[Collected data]
***
import Summits.HodgeConjecture.HodgeConjecture.Theorems.F0P3bBorelCharactersUnipotentTwo   -- ★ `antidiagonal_two_over_eq`, `glDiagonal_two_mem_unitaryGroupOfForm`, `mem_unipotentU_iff` (2×2 bookkeeping)
import HarnessLib

/-!
# R90-TF · S4 «Ch. 13.1–2» — (ORBIT)∕(SWAP) support, part (f₁): the UNIPOTENT WORD for the torus of `U(σ, Φ₂)(R) ≅ U(1,1)` —
# `d(x∕x′, x′∕x) = w(x) · w(x′)⁻¹`, `w(x) = u(x) · (w₀ u(−x⁻¹) w₀) · u(x)` for skew units `x, x′`; hence a subgroup containing `N` and `w₀ N w₀⁻¹`
# contains `d(a, a⁻¹)` for every quotient `a = x∕x′` of skew units, and a representation trivial on `N` is trivial on these torus elements

Cell `hodgecm-mathlib`, crux H413 (`stmt-HodgeConjecture-24833`, lane `--supports … --as helper`), route of record `HCCMUnconditional`
(no route verbs; count-neutral).  Programme R90-TF (brief `director/R90-BRIEF.v2.md` 1f40d54518340a35), section S4 = Rogawski Ch. 13.1–2
(base `R90-C131`); seat R90-C131-p01 (g0); census `R90/R90-C131-p01/g0/CENSUS-orbit.md` 62930f5ed58633f2, road (f) «no `N`-trivial constituent of
`i(χ)` in Keys' case 2», Step 1, toward (SWAP) = B ED. 4 `_ldsSwap` ([Rogawski1990, §11.1 p. 161]).  THEOREMS ONLY (no `def`, no instance, no notation,
no named fact, no `sorry`); imports ★ `Theorems/F0P3bBorelCharactersUnipotentTwo` only (its §1 `2 × 2` bookkeeping); generic: `R` a commutative ring,
`σ : R →+* R` any ring endomorphism, `Φ₂ = antidiag(1, 1)`, `G = U(σ, Φ₂)(R)`, `N ≤ G` the upper unipotent subgroup (★ `unipotentU`).

MATHEMATICS (the `SL₂` word `h(s) = w(s) w(1)⁻¹` [SpringerLAG1998, 8.1.4], ★ `diagSL2_eq_word`, adapted to the unitary group: the entries of `N` are the SKEW elements
`σ x = −x`, and the ratio of two skew units is `σ`-FIXED).  For a skew unit `x`: `u(x) = [[1, x], [0, 1]] ∈ N`; for `w₀ ∈ G` of matrix `Φ₂`,
`w₀ u(y) w₀ = [[1, 0], [y, 1]]`; `w(x) := u(x) · w₀ u(−x⁻¹) w₀ · u(x) = [[0, x], [−x⁻¹, 0]]`; and `d(x x′⁻¹, x′ x⁻¹) · w(x′) = w(x)`.  So every
subgroup `K ≥ N ∪ w₀ N w₀⁻¹` contains `d(x∕x′, x′∕x)` (`glDiagonal_two_mem_of_unipotentU_le`), and a representation `π` of `G` with `π|_N = 1` has
`π(d(x∕x′, x′∕x)) = 1` (`apply_eq_one_of_unipotentU_trivial`) — at a non-split place every `σ`-fixed unit `a` of `L ⊗ L⁺_v` is such a quotient
(`x = a δ₀`, `x′ = δ₀`, ★ `exists_skew_unit_localRing`), which Step 2 (`Theorems/R90S4U2NoUnipotentTrivialConstituent`) evaluates against the Jacquet
exponents `χ δ^{1∕2}`, `wχ δ^{1∕2}` of `i(χ)`.

HONEST LABEL: HC_CM is proved only modulo the 7 printed citations (2 remaining named inputs: hLiu418 = stmt-HodgeConjecture-24832,
h413 = stmt-HodgeConjecture-24833) until rung 0 closes; this file is `2 × 2` matrix algebra and discharges none of them.  REL ≠ ★ ≠ BUILT.

## References
[Rogawski1990] J. D. Rogawski, *Automorphic Representations of Unitary Groups in Three Variables* (1990), §1.9–§1.10 pp. 8–9 (`U(1,1) = U(Φ₂)`, `B`, `N`), §11.1 p. 161 ·
[SpringerLAG1998] T. A. Springer, *Linear Algebraic Groups*, 2nd ed. (1998), 8.1.4 (`w_α(t)`, `h_α(t) = w_α(t) w_α(1)⁻¹`; ★ `diagSL2_eq_word`) · [Casselman1995] W. Casselman, *Introduction to the
theory of admissible representations of p-adic reductive groups* (1995), §6.4.
-/

set_option autoImplicit false
-- the mandated namespace (brief §3.4) repeats the single-problem summit's segment (`HodgeConjecture.HodgeConjecture`)
set_option linter.dupNamespace false

namespace Summit.HodgeConjecture.HodgeConjecture.R90.S4

open scoped MatrixGroups
open Literature.NumberTheory.Automorphic Literature.NumberTheory.Automorphic.UnitaryGroup
open Summit.HodgeConjecture.HodgeConjecture.Cruxes.H413.F0P3bBorelCharactersUnipotentTwo

section Word

variable {R : Type*} [CommRing R] (σ : R →+* R)

/-- **The upper unipotent element `u(x) = [[1, x], [0, 1]]` lies in `U(σ, Φ₂)(R)` for SKEW `x` (`σ x = −x`)** — `ᵗ(σ u) Φ₂ u = [[0, 1], [1, x + σ x]]` —
and in `N`; packaged as an existence statement (no new definition). [cite: Rogawski1990, §1.10 p. 9] -/
theorem exists_unipotentU_two_coe_eq (x : R) (hx : σ x = -x) :
    ∃ u : ↥(unitaryGroupOfForm σ ((StdForm.antidiagonal 2).over R)), u ∈ unipotentU σ ((StdForm.antidiagonal 2).over R) ∧
      ((u : GL (Fin 2) R) : Matrix (Fin 2) (Fin 2) R) = !![1, x; 0, 1] := by
  let U : GL (Fin 2) R :=
    ⟨!![1, x; 0, 1], !![1, -x; 0, 1], by rw [Matrix.mul_fin_two]; simp [Matrix.one_fin_two], by rw [Matrix.mul_fin_two]; simp [Matrix.one_fin_two]⟩
  have hU : (U : Matrix (Fin 2) (Fin 2) R) = !![1, x; 0, 1] := rfl
  have hmem : U ∈ unitaryGroupOfForm σ ((StdForm.antidiagonal 2).over R) := by
    rw [mem_unitaryGroupOfForm_iff, antidiagonal_two_over_eq, hU]
    ext i j
    fin_cases i <;> fin_cases j <;>
      simp [Matrix.mul_apply, Fin.sum_univ_two, Matrix.map_apply, Matrix.transpose_apply, hx]
  refine ⟨⟨U, hmem⟩, ?_, hU⟩
  rw [mem_unipotentU_iff]
  refine ⟨?_, fun i => ?_⟩
  · intro i j hij
    change (U : Matrix (Fin 2) (Fin 2) R) i j = 0
    rw [hU]
    fin_cases i <;> fin_cases j <;> simp_all
  · change (U : Matrix (Fin 2) (Fin 2) R) i i = 1
    rw [hU]
    fin_cases i <;> simp

/-- `σ` of the inverse of a skew unit is minus the inverse. [cite: Rogawski1990, §1.9 p. 8] -/
theorem map_units_inv_of_skew (x : Rˣ) (hx : σ x = -x) : σ ((x⁻¹ : Rˣ) : R) = -((x⁻¹ : Rˣ) : R) := by
  have h1 : σ ((x⁻¹ : Rˣ) : R) * (x : R) = -1 := by
    have h := congrArg σ (x.inv_mul : ((x⁻¹ : Rˣ) : R) * (x : R) = 1)
    rw [map_mul, map_one, hx, mul_neg, neg_eq_iff_eq_neg] at h
    exact h
  calc σ ((x⁻¹ : Rˣ) : R) = σ ((x⁻¹ : Rˣ) : R) * (x : R) * ((x⁻¹ : Rˣ) : R) := by rw [mul_assoc, x.mul_inv, mul_one]
    _ = -((x⁻¹ : Rˣ) : R) := by rw [h1, neg_one_mul]

/-- The quotient of two skew units is `σ`-fixed. [cite: Rogawski1990, §1.9 p. 8] -/
theorem map_mul_inv_of_skew (x x' : Rˣ) (hx : σ x = -x) (hx' : σ x' = -x') :
    σ ((x * x'⁻¹ : Rˣ) : R) = ((x * x'⁻¹ : Rˣ) : R) := by
  rw [Units.val_mul, map_mul, hx, map_units_inv_of_skew σ x' hx', neg_mul_neg]

/-- **THE WORD.**  Let `K ≤ U(σ, Φ₂)(R)` be a subgroup containing `N` and `w₀ N w₀⁻¹` for an element `w₀` of matrix `Φ₂`.  Then for skew units `x, x′`
(`σ x = −x`, `σ x′ = −x′`) every element of `U(σ, Φ₂)(R)` with matrix `diag(x x′⁻¹, x′ x⁻¹)` lies in `K`:
`d(x x′⁻¹, x′ x⁻¹) = w(x) w(x′)⁻¹`, `w(y) = u(y) · w₀ u(−y⁻¹) w₀⁻¹ · u(y)` (`= [[0, y], [−y⁻¹, 0]]`).
[cite: SpringerLAG1998, 8.1.4] [cite: Rogawski1990, §1.10 p. 9] -/
theorem mem_of_unipotentU_le_of_coe_eq_diagonal (K : Subgroup ↥(unitaryGroupOfForm σ ((StdForm.antidiagonal 2).over R)))
    (w₀ : ↥(unitaryGroupOfForm σ ((StdForm.antidiagonal 2).over R)))
    (hw₀ : ((w₀ : GL (Fin 2) R) : Matrix (Fin 2) (Fin 2) R) = (StdForm.antidiagonal 2).over R)
    (hN : unipotentU σ ((StdForm.antidiagonal 2).over R) ≤ K)
    (hNw : ∀ n ∈ unipotentU σ ((StdForm.antidiagonal 2).over R), w₀ * n * w₀⁻¹ ∈ K)
    (x x' : Rˣ) (hx : σ x = -x) (hx' : σ x' = -x')
    (g : ↥(unitaryGroupOfForm σ ((StdForm.antidiagonal 2).over R)))
    (hg : ((g : GL (Fin 2) R) : Matrix (Fin 2) (Fin 2) R) = Matrix.diagonal ![((x * x'⁻¹ : Rˣ) : R), ((x' * x⁻¹ : Rˣ) : R)]) :
    g ∈ K := by
  -- the four unipotent elements
  obtain ⟨u, hu, hcu⟩ := exists_unipotentU_two_coe_eq σ (x : R) hx
  obtain ⟨u', hu', hcu'⟩ := exists_unipotentU_two_coe_eq σ (x' : R) hx'
  obtain ⟨p, hp, hcp⟩ := exists_unipotentU_two_coe_eq σ (-((x⁻¹ : Rˣ) : R))
    (by rw [map_neg, map_units_inv_of_skew σ x hx, neg_neg])
  obtain ⟨p', hp', hcp'⟩ := exists_unipotentU_two_coe_eq σ (-((x'⁻¹ : Rˣ) : R))
    (by rw [map_neg, map_units_inv_of_skew σ x' hx', neg_neg])
  -- `w₀⁻¹ = w₀` (`Φ₂² = 1`)
  have hw₀inv : w₀⁻¹ = w₀ := by
    rw [inv_eq_iff_mul_eq_one]
    apply Subtype.ext
    apply Units.ext
    rw [Subgroup.coe_mul, Units.val_mul, hw₀, Subgroup.coe_one, Units.val_one, antidiagonal_two_over_eq, Matrix.mul_fin_two]
    simp [Matrix.one_fin_two]
  -- the word: `g * (u' (w₀ p' w₀⁻¹) u') = u (w₀ p w₀⁻¹) u`
  have hword : g * (u' * (w₀ * p' * w₀⁻¹) * u') = u * (w₀ * p * w₀⁻¹) * u := by
    apply Subtype.ext
    apply Units.ext
    simp only [Subgroup.coe_mul, Units.val_mul, hw₀inv, hg, hcu, hcu', hcp, hcp', hw₀, antidiagonal_two_over_eq]
    ext i j
    fin_cases i <;> fin_cases j <;>
      simp [Matrix.mul_apply, Fin.sum_univ_two, Matrix.diagonal]
    -- the remaining entry `(1, 0)`: `x' · x⁻¹ · x'⁻¹ = x⁻¹`
    rw [mul_comm (x' : R) _, mul_assoc, x'.mul_inv, mul_one]
  have hmem : u * (w₀ * p * w₀⁻¹) * u * (u' * (w₀ * p' * w₀⁻¹) * u')⁻¹ ∈ K :=
    K.mul_mem (K.mul_mem (K.mul_mem (hN hu) (hNw p hp)) (hN hu)) (K.inv_mem (K.mul_mem (K.mul_mem (hN hu') (hNw p' hp')) (hN hu')))
  have hgeq : g = u * (w₀ * p * w₀⁻¹) * u * (u' * (w₀ * p' * w₀⁻¹) * u')⁻¹ := eq_mul_inv_of_mul_eq hword
  rw [hgeq]
  exact hmem

/-- **A representation trivial on `N` is trivial on the torus elements `d(x∕x′, x′∕x)`** (`x, x′` skew units): apply THE WORD to the subgroup
`{g | π g = 1}` (it contains `w₀ N w₀⁻¹` because `π(w₀ n w₀⁻¹) = π(w₀) π(n) π(w₀)⁻¹ = 1`). [cite: Casselman1995, §6.4] [cite: Rogawski1990, §11.1 p. 161] -/
theorem apply_eq_one_of_unipotentU_trivial {k V : Type*} [CommRing k] [AddCommGroup V] [Module k V]
    (π : Representation k ↥(unitaryGroupOfForm σ ((StdForm.antidiagonal 2).over R)) V)
    (hN : ∀ n ∈ unipotentU σ ((StdForm.antidiagonal 2).over R), π n = 1)
    (w₀ : ↥(unitaryGroupOfForm σ ((StdForm.antidiagonal 2).over R)))
    (hw₀ : ((w₀ : GL (Fin 2) R) : Matrix (Fin 2) (Fin 2) R) = (StdForm.antidiagonal 2).over R)
    (x x' : Rˣ) (hx : σ x = -x) (hx' : σ x' = -x')
    (g : ↥(unitaryGroupOfForm σ ((StdForm.antidiagonal 2).over R)))
    (hg : ((g : GL (Fin 2) R) : Matrix (Fin 2) (Fin 2) R) = Matrix.diagonal ![((x * x'⁻¹ : Rˣ) : R), ((x' * x⁻¹ : Rˣ) : R)]) :
    π g = 1 := by
  let K : Subgroup ↥(unitaryGroupOfForm σ ((StdForm.antidiagonal 2).over R)) :=
    { carrier := {g | π g = 1}
      mul_mem' := fun {a b} ha hb => by
        change π (a * b) = 1
        rw [map_mul, show π a = 1 from ha, show π b = 1 from hb, mul_one]
      one_mem' := map_one π
      inv_mem' := fun {a} ha => by
        change π a⁻¹ = 1
        have h : π a⁻¹ * π a = 1 := by rw [← map_mul, inv_mul_cancel, map_one]
        rwa [show π a = 1 from ha, mul_one] at h }
  have hNK : unipotentU σ ((StdForm.antidiagonal 2).over R) ≤ K := fun n hn => hN n hn
  have hNwK : ∀ n ∈ unipotentU σ ((StdForm.antidiagonal 2).over R), w₀ * n * w₀⁻¹ ∈ K := by
    intro n hn
    change π (w₀ * n * w₀⁻¹) = 1
    rw [map_mul, map_mul, hN n hn, mul_one, ← map_mul, mul_inv_cancel, map_one]
  exact mem_of_unipotentU_le_of_coe_eq_diagonal σ K w₀ hw₀ hNK hNwK x x' hx hx' g hg

end Word

end Summit.HodgeConjecture.HodgeConjecture.R90.S4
***
▸ Exercise directions
State how many lines above contain the word "bookkeeping", and nothing more.

▸ The answer
2